**What to produce**
Give back exactly the lines of the entries below from the line with "re-indexing a series" to the line with "(Tate's unfolding, Mathlib", inclusive, and only those.

□ □ □ □

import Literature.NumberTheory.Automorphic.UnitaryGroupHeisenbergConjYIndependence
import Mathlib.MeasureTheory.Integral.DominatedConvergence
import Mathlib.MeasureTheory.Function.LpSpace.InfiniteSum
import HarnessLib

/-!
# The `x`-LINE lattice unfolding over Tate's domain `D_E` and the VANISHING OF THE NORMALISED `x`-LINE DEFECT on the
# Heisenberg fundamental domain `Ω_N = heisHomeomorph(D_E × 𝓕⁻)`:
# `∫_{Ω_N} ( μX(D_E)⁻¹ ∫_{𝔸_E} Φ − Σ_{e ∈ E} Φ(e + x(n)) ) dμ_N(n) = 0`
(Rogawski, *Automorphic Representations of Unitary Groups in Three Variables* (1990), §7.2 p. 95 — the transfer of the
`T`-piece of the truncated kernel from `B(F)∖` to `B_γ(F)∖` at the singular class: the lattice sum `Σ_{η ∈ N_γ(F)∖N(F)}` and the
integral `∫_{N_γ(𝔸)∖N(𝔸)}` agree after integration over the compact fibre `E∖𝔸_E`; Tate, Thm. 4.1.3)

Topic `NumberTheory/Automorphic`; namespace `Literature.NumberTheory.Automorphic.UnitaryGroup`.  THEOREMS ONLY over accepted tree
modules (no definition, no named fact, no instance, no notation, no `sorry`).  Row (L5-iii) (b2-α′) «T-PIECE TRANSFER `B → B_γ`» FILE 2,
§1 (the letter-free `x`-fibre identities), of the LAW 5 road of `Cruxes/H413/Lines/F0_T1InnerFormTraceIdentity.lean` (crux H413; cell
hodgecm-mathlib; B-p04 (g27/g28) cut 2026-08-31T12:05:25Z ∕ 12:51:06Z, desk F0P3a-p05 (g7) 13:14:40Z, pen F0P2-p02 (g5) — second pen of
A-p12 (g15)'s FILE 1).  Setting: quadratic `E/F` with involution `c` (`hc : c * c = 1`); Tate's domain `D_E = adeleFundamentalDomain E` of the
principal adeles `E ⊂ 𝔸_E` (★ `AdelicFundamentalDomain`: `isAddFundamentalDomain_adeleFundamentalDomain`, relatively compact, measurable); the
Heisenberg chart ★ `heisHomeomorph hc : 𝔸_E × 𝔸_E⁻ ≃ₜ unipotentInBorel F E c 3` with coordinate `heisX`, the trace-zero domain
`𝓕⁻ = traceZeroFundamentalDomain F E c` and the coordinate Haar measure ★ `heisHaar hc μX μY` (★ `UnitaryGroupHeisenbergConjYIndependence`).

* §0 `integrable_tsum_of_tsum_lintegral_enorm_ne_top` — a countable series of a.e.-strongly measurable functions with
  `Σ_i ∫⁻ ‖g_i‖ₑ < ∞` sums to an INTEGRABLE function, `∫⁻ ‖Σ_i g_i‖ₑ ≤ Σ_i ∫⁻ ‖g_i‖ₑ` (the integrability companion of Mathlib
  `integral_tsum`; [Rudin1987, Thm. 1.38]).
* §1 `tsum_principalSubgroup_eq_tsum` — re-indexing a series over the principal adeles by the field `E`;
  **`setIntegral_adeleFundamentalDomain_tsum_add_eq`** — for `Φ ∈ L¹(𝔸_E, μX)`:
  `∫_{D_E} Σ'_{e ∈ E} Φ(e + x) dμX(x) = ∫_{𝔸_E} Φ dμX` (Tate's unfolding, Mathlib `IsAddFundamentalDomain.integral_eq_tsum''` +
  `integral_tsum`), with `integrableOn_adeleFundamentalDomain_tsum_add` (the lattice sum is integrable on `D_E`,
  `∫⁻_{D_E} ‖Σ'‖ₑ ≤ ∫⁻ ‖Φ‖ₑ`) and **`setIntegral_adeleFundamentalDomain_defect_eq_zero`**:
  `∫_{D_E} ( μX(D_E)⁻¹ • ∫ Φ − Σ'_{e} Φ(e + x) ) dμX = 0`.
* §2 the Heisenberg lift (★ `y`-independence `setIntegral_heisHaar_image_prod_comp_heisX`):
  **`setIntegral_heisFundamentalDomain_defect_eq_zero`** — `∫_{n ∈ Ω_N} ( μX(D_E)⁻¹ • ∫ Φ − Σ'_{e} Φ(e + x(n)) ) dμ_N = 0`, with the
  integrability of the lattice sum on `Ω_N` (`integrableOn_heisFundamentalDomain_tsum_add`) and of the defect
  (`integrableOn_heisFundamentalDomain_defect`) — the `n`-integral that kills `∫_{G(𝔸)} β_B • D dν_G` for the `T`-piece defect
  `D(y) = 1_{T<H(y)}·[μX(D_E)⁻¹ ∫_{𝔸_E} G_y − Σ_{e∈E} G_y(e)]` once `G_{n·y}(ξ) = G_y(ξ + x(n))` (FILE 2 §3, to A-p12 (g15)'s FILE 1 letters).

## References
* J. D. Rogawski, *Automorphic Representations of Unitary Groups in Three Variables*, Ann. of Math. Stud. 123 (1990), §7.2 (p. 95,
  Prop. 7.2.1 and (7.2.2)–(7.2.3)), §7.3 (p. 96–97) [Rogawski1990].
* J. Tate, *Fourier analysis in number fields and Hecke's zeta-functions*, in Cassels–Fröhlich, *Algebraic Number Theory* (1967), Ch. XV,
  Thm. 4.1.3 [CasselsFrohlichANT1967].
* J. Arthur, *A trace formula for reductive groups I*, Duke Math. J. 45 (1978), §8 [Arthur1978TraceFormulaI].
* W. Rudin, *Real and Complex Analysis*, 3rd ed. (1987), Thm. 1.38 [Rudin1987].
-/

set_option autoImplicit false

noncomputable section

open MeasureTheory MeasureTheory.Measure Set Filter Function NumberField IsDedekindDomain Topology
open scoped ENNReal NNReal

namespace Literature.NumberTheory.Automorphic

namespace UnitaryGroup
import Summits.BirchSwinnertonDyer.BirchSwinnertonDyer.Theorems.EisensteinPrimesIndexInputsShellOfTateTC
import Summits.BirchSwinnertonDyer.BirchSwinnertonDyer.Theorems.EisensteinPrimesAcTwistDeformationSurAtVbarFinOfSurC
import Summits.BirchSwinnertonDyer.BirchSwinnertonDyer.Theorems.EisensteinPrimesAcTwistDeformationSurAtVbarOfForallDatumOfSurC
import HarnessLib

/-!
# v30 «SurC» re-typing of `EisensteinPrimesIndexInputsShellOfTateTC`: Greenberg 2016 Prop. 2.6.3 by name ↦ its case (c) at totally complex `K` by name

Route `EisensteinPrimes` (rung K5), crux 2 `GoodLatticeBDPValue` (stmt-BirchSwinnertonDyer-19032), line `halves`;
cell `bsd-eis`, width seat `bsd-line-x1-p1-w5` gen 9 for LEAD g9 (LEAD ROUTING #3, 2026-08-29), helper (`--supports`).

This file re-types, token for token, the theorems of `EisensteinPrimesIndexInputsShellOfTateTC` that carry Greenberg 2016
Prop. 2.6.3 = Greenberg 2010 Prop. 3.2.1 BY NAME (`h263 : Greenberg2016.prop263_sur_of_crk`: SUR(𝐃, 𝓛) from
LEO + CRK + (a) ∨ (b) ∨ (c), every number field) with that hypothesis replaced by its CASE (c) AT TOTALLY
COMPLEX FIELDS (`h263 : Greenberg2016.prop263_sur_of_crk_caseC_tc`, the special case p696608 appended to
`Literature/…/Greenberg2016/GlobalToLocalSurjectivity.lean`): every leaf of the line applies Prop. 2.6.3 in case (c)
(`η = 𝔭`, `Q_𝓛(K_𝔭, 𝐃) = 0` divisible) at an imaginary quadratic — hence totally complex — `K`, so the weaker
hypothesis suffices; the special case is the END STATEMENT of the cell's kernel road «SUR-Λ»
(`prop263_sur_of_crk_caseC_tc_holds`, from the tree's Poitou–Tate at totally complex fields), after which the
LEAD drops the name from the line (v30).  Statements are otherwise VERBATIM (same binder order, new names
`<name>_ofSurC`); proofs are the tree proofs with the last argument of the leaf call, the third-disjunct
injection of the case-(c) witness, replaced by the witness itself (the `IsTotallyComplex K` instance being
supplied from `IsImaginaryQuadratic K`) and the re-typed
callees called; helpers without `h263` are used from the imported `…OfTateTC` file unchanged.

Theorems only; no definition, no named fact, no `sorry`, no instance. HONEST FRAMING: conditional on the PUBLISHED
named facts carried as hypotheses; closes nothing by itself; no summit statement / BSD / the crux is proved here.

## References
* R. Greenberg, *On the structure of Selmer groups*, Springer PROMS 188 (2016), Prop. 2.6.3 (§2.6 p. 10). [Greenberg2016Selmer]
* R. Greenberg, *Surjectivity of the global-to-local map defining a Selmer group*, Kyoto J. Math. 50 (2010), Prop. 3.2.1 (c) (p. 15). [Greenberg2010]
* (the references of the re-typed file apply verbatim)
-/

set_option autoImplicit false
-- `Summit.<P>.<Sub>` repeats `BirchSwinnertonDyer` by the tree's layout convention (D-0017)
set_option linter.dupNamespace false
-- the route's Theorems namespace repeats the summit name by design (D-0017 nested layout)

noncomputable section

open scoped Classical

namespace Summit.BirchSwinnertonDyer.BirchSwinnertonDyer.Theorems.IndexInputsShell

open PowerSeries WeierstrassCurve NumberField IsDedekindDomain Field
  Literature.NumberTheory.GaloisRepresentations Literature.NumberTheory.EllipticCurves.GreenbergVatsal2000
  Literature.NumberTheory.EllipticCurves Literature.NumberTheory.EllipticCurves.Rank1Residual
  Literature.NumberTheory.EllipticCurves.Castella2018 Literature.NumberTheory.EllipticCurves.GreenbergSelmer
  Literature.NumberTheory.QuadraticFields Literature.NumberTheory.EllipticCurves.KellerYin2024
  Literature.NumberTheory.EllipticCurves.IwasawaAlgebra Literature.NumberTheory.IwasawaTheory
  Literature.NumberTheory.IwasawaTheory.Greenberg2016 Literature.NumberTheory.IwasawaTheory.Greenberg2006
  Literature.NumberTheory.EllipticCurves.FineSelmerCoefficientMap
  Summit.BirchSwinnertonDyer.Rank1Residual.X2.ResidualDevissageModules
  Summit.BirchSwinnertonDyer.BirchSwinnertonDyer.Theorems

□ □ □ □

**Answer space**
* §1 `tsum_principalSubgroup_eq_tsum` — re-indexing a series over the principal adeles by the field `E`;
  **`setIntegral_adeleFundamentalDomain_tsum_add_eq`** — for `Φ ∈ L¹(𝔸_E, μX)`:
  `∫_{D_E} Σ'_{e ∈ E} Φ(e + x) dμX(x) = ∫_{𝔸_E} Φ dμX` (Tate's unfolding, Mathlib `IsAddFundamentalDomain.integral_eq_tsum''` +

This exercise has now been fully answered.